Yeah, I can see why Jay from RedLetterMedia prefers Maud on the grounds of Arthur being “too low-functioning”.

For a psychological thriller directed by the guy behind The Hangover, I consider Joker to be one of the most profound and marvelously directed films of all time, although I would call certain movies (and even games, for that matter) better-written for how on-the-nose this one can be at times. What I can say with full conviction, though, is that it is one of the weirdest and most unconventional comic book films, especially for DC, to ever be made, but it’s a format that works in the grim detective-noir world of Batman. In fact, it’s almost written in mockery of Batman, given the source material’s often less-than-flattering portrayals of the same poor and mentally unstable criminals this movie hands the narrative over to.
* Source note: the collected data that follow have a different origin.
import Summits.BirchSwinnertonDyer.BirchSwinnertonDyer.Theorems.KimAtThreeFineKatoLimitLogPadic
import Summits.BirchSwinnertonDyer.Rank1Residual.X11b.RouteR1LogOmega
import Literature.NumberTheory.EllipticCurves.PadicLogFiniteExtension
import HarnessLib
import HarnessLib.Audit.Tags

/-!
# Route `SchneiderFreeAdditiveX3` (K1 door), crux `GordTwoBranchIMC` (stmt-BirchSwinnertonDyer-19177):
# BRIDGE — the receptacle's `logOmega` IS the Literature `padicLogPointFiniteExt`, over `ℚ_p` and read
# in any complete extension `F ⊇ ℚ_p` (e.g. `ℂ_p`); integrality and discriminant of the minimal model in `F`

Cell `bsd-schneider-ideate` (HOME `run/shared/lean/pub/bsd-schneider-ideate/`), seat `door-c3` gen 10.
PARTITION: board row B6 ∩ X3 ∩ sst-twist, r = 1, (G-ord, `e = 2`) half (2 560 of 7 101 pairs) of
`Rank1Residual.partition`; plumbing for the twist descent of the logarithm in crux r3's last untyped input
`KYRead.KYReadCHValue` (sibling `…KYReadLogDescent.lean`); closes nothing (BSD is not advanced).

* `logOmega_eq_padicLogPointFiniteExt` — `X11b.Halves.logOmega W p ι P` (the door receptacle's
  `log_{ω_E} P = log_Ê([m₀]P_ι)/m₀ ∈ ℚ_p`) equals `FormalGroupChart.padicLogPointFiniteExt ‖·‖ (W ⊗ ℚ_p) p P_ι`
  (definition item `defn-padicLogPointFiniteExt`, p495646) — via `R1.logOmega_eq_padicLog`,
  `KimAtThreeFineKatoLimitLogPadic.padicLog_eq_limitLog_smul_div`, `padicLogPointFiniteExt_eq_div`;
* `map_logOmega_eq_padicLogPointFiniteExt` — along an isometric `e : ℚ_p → F` into a complete
  nonarchimedean `F` (MEANT `F = ℂ_p`, `e = algebraMap`, `PadicComplex.norm_extends'`):
  `e(logOmega W p ι P) = padicLogPointFiniteExt ‖·‖ (W ⊗ F) p (e_* P_ι)` and `m₀ • e_* P_ι` lies in the
  level `E⁽ᵖ⁾(F)`, `m₀ = formalIndex W p > 0`;
* `isIntegral_valuation_baseChange` (a globally minimal `W/ℚ` is `‖·‖`-integral over every
  nonarchimedean normed field of characteristic `0`), `norm_Δ_baseChange` (`‖Δ_W‖ ≤ 1`, `= 1` if
  `p ∤ Δ_W`), `natCast_ne_zero_and_val_lt_one_{padic,of_isometry}`, `val_map_eq_of_isometry`.

`F` is kept GENERIC (universe `Type`, as `ℚ_[p]`, for the Literature functoriality lemma): statements
written directly over `ℂ_[p]` time out in the kernel (instance tower of `Completion (AlgebraicClosure ℚ_p)`).
HONEST FRAMING: plumbing; nothing about `L`-functions. Theses-free.

References: Silverman *AEC* IV.6.4, VII.1, VII.2.2, VII.6.3, VIII.8; Castella, Camb. J. Math. 6 (2018)
§2.2 (`log_{ω_E}` on `E(K_𝔭) = E(ℚ_p)`).
-/

noncomputable section

open scoped Classical NNReal

open WeierstrassCurve NumberField IsDedekindDomain Field
  Literature.NumberTheory.EllipticCurves
  Literature.NumberTheory.EllipticCurves.FormalGroupChart
  Summit.BirchSwinnertonDyer.Rank1Residual
  Summit.BirchSwinnertonDyer.Rank1Residual.X11b
  Summit.BirchSwinnertonDyer.Rank1Residual.X11b.Halves

set_option linter.dupNamespace false
set_option autoImplicit false

namespace Summit.BirchSwinnertonDyer.BirchSwinnertonDyer.Theorems.SchneiderFree.KYRead.LogDescent

/-! ## §2 Plumbing over `ℚ_p` and a complete extension `F ⊇ ℚ_p`: integrality, `logOmega` as
`padicLogPointFiniteExt`, the discriminant in `F` -/

section Bridge

variable (p : ℕ) [Fact p.Prime] {F : Type} [NontriviallyNormedField F] [IsUltrametricDist F]
  (e : ℚ_[p] →+* F) (he : ∀ x, ‖e x‖ = ‖x‖)

/-- `0 < ‖p‖ < 1` in `ℚ_p`, valuation language. [folklore] -/
theorem natCast_ne_zero_and_val_lt_one_padic :
    (p : ℚ_[p]) ≠ 0 ∧ NormedField.valuation (p : ℚ_[p]) < 1 := by
  refine ⟨Nat.cast_ne_zero.mpr (Fact.out : p.Prime).ne_zero, ?_⟩
  rw [NormedField.valuation_apply, ← NNReal.coe_lt_coe, coe_nnnorm, NNReal.coe_one, Padic.norm_p]
  exact inv_lt_one_of_one_lt₀ (by exact_mod_cast (Fact.out : p.Prime).one_lt)

include he in
/-- `0 < ‖p‖ < 1` in an extension `F ⊇ ℚ_p` with isometric structure map. [folklore] -/
theorem natCast_ne_zero_and_val_lt_one_of_isometry :
    (p : F) ≠ 0 ∧ NormedField.valuation (p : F) < 1 := by
  have hpe : (p : F) = e (p : ℚ_[p]) := by rw [map_natCast]
  refine ⟨by rw [hpe, map_ne_zero]; exact Nat.cast_ne_zero.mpr (Fact.out : p.Prime).ne_zero, ?_⟩
  rw [NormedField.valuation_apply, ← NNReal.coe_lt_coe, coe_nnnorm, NNReal.coe_one, hpe, he,
    Padic.norm_p]
  exact inv_lt_one_of_one_lt₀ (by exact_mod_cast (Fact.out : p.Prime).one_lt)

include he in
/-- An isometric ring map `ℚ_p → F` is an isometry in valuation language. [folklore] -/
theorem val_map_eq_of_isometry (x : ℚ_[p]) :
    NormedField.valuation (e x) = NormedField.valuation x := by
  rw [NormedField.valuation_apply, NormedField.valuation_apply]
  ext
  rw [coe_nnnorm, coe_nnnorm]
  exact he x

variable (W : WeierstrassCurve ℚ) [W.IsGloballyMinimal]

/-- A globally minimal `W/ℚ` is `‖·‖`-integral over any nonarchimedean normed field of
characteristic `0` (its `ℤ`-model base-changed). [cite: SilvermanAEC2009, VII.1 and VIII.8 (integral / global minimal equations)] -/
theorem isIntegral_valuation_baseChange (F' : Type*) [NormedField F'] [IsUltrametricDist F']
    [CharZero F'] : (W.baseChange F').IsIntegral (NormedField.valuation (K := F')).integer := by
  have h := isIntegral_valuation_baseChange_int (K := F') (integralModelInt W)
  have e' : (integralModelInt W).baseChange F' = W.baseChange F' := by
    conv_rhs => rw [← map_integralModelInt W]
    rw [WeierstrassCurve.baseChange, WeierstrassCurve.baseChange, WeierstrassCurve.map_map]
    congr 1
    exact Subsingleton.elim _ _
  rwa [e'] at h

omit [IsUltrametricDist F] in
include he in
/-- `‖Δ_W‖ ≤ 1` in `F` for a globally minimal `W`, and `= 1` when `p ∤ Δ_W`. [folklore] -/
theorem norm_Δ_baseChange [CharZero F] :
    ‖(W.baseChange F).Δ‖ ≤ 1 ∧ (¬ (p : ℤ) ∣ minimalDiscriminantInt W → ‖(W.baseChange F).Δ‖ = 1) := by
  have eΔ : (W.baseChange F).Δ = e ((minimalDiscriminantInt W : ℤ) : ℚ_[p]) := by
    rw [WeierstrassCurve.baseChange, WeierstrassCurve.map_Δ, ← cast_minimalDiscriminantInt, map_intCast,
      map_intCast]
  have en : ‖(W.baseChange F).Δ‖ = ‖((minimalDiscriminantInt W : ℤ) : ℚ_[p])‖ := by rw [eΔ, he]
  refine ⟨by rw [en]; exact Padic.norm_int_le_one _, fun h ↦ ?_⟩
  rw [en]
  exact le_antisymm (Padic.norm_int_le_one _) (not_lt.mp (mt Padic.norm_intCast_lt_one_iff.mp h))

variable [W.IsElliptic] {K : Type} [Field K] [NumberField K]
  (ι : K →+* ℚ_[p]) (P : (W.baseChange K).toAffine.Point)

/-- **`logOmega` is `padicLogPointFiniteExt` over `ℚ_p`**: the receptacle's `log_{ω_E} P =
log_Ê([m₀]P_ι)/m₀` is the limit-logarithm extension `ℓ_p(m₀ • P_ι)/m₀` of the Literature layer
(`R1.logOmega_eq_padicLog`, `padicLog_eq_limitLog_smul_div`, `padicLogPointFiniteExt_eq_div`).
[cite: SilvermanAEC2009, Thm. IV.6.4 and Prop. VII.6.3] -/
theorem logOmega_eq_padicLogPointFiniteExt :
    haveI := isIntegral_valuationInteger_of_isIntegral_padicInt (W.baseChange ℚ_[p])
    logOmega W p ι P =
      padicLogPointFiniteExt NormedField.valuation (W.baseChange ℚ_[p]) p (X11b.padicPointOf W p ι P) := by
  haveI := isIntegral_valuationInteger_of_isIntegral_padicInt (W.baseChange ℚ_[p])
  obtain ⟨hp0, hp1⟩ := natCast_ne_zero_and_val_lt_one_padic p
  set X := W.baseChange ℚ_[p] with hX
  have hm : X.IsInReductionKernel (X11b.formalIndex W p • X11b.padicPointOf W p ι P) :=
    (X11b.formalIndex_smul_mem W p (X11b.padicPointOf W p ι P)).1
  have hmK : X11b.formalIndex W p • X11b.padicPointOf W p ι P ∈ kernel NormedField.valuation X :=
    (mem_kernel_iff_isInReductionKernel X _).mpr hm
  have hmL : X11b.formalIndex W p • X11b.padicPointOf W p ι P ∈
      level NormedField.valuation X (NormedField.valuation (p : ℚ_[p])) := by
    rw [level_padic_eq_kernel]; exact hmK
  have hn : X11b.formalIndex W p ≠ 0 := by
    haveI := (W.baseChange ℚ_[p]).finiteIndex_formalFiltration 1
    exact AddSubgroup.FiniteIndex.index_ne_zero
  have hℓ := limitLog_spec_of_completeSpace (V := X) hp0 hp1
  have hℓK : ∀ Q ∈ kernel NormedField.valuation X, ∀ r : ℕ,
      NormedField.valuation (limitLog NormedField.valuation X p Q - ((p ^ r) • Q).zCoord / (p : ℚ_[p]) ^ r)
        ≤ NormedField.valuation (p : ℚ_[p]) ^ (r + 1) := fun Q hQ ↦ hℓ Q (by
    rw [level_padic_eq_kernel]; exact hQ)
  rw [R1.logOmega_eq_padicLog, KimAtThreeFineKatoLimitLogPadic.padicLog_eq_limitLog_smul_div hℓK hn hmK,
    padicLogPointFiniteExt_eq_div hp0 hp1 hℓ (Nat.pos_of_ne_zero hn) hmL]

include he in
/-- **`logOmega` read in a complete extension `F ⊇ ℚ_p` (e.g. `ℂ_p`)**: the image of `log_{ω_E} P ∈
ℚ_p` in `F` is the `F`-valued logarithm of the image point (functoriality of `padicLogPointFiniteExt`
along the isometric embedding `e`), and that image point has a positive multiple in the level `E⁽ᵖ⁾(F)`.
[cite: SilvermanAEC2009, Thm. IV.6.4 with Prop. VII.2.2] -/
theorem map_logOmega_eq_padicLogPointFiniteExt [CompleteSpace F] [CharZero F] :
    haveI := isIntegral_valuation_baseChange W F
    e (logOmega W p ι P) =
      padicLogPointFiniteExt NormedField.valuation (W.baseChange F) p
        (WeierstrassCurve.Affine.Point.map e.toRatAlgHom (X11b.padicPointOf W p ι P)) ∧
    (X11b.formalIndex W p) • WeierstrassCurve.Affine.Point.map e.toRatAlgHom
        (X11b.padicPointOf W p ι P) ∈
      level NormedField.valuation (W.baseChange F) (NormedField.valuation (p : F)) ∧
    0 < X11b.formalIndex W p := by
  haveI := isIntegral_valuationInteger_of_isIntegral_padicInt (W.baseChange ℚ_[p])
  haveI := isIntegral_valuation_baseChange W F
  obtain ⟨hp0, hp1⟩ := natCast_ne_zero_and_val_lt_one_padic p
  obtain ⟨hp0', hp1'⟩ := natCast_ne_zero_and_val_lt_one_of_isometry p e he
  set X := W.baseChange ℚ_[p] with hX
  have hm : X.IsInReductionKernel (X11b.formalIndex W p • X11b.padicPointOf W p ι P) :=
    (X11b.formalIndex_smul_mem W p (X11b.padicPointOf W p ι P)).1
  have hmL : X11b.formalIndex W p • X11b.padicPointOf W p ι P ∈
      level NormedField.valuation X (NormedField.valuation (p : ℚ_[p])) := by
    rw [level_padic_eq_kernel]; exact (mem_kernel_iff_isInReductionKernel X _).mpr hm
  have hn : 0 < X11b.formalIndex W p := by
    haveI := (W.baseChange ℚ_[p]).finiteIndex_formalFiltration 1
    exact Nat.pos_of_ne_zero AddSubgroup.FiniteIndex.index_ne_zero
  have hι : ∀ x, NormedField.valuation (e.toRatAlgHom x) = NormedField.valuation x :=
    fun x ↦ val_map_eq_of_isometry p e he x
  refine ⟨?_, ?_, hn⟩
  · rw [logOmega_eq_padicLogPointFiniteExt]
    exact (padicLogPointFiniteExt_map_of_val_eq (X := W) hp0 hp1
      (limitLog_spec_of_completeSpace hp0 hp1) (limitLog_spec_of_completeSpace hp0' hp1') hι hn hmL).symm
  · rw [← map_nsmul]
    exact map_mem_level_of_val_eq hι hmL

end Bridge

end Summit.BirchSwinnertonDyer.BirchSwinnertonDyer.Theorems.SchneiderFree.KYRead.LogDescent

end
Of course, it does subtly commentate on mass shooters and other unfortunate directions the mentally ill often take in this country—Arthur literally gets lent a revolver after being jumped and beaten at the very beginning, which even he states shouldn’t be allowed—and the recent VR game Batman: Arkham Shadow tries to see through the eyes of criminals more than is typical in Batman‘s history, but who knows? Maybe, this movie was a footnote as far as portrays of criminals go in comics. Either that or the screenwriter read Batman: Nöel, which was all about Batman learning to let go of his grudge towards his penniless targets.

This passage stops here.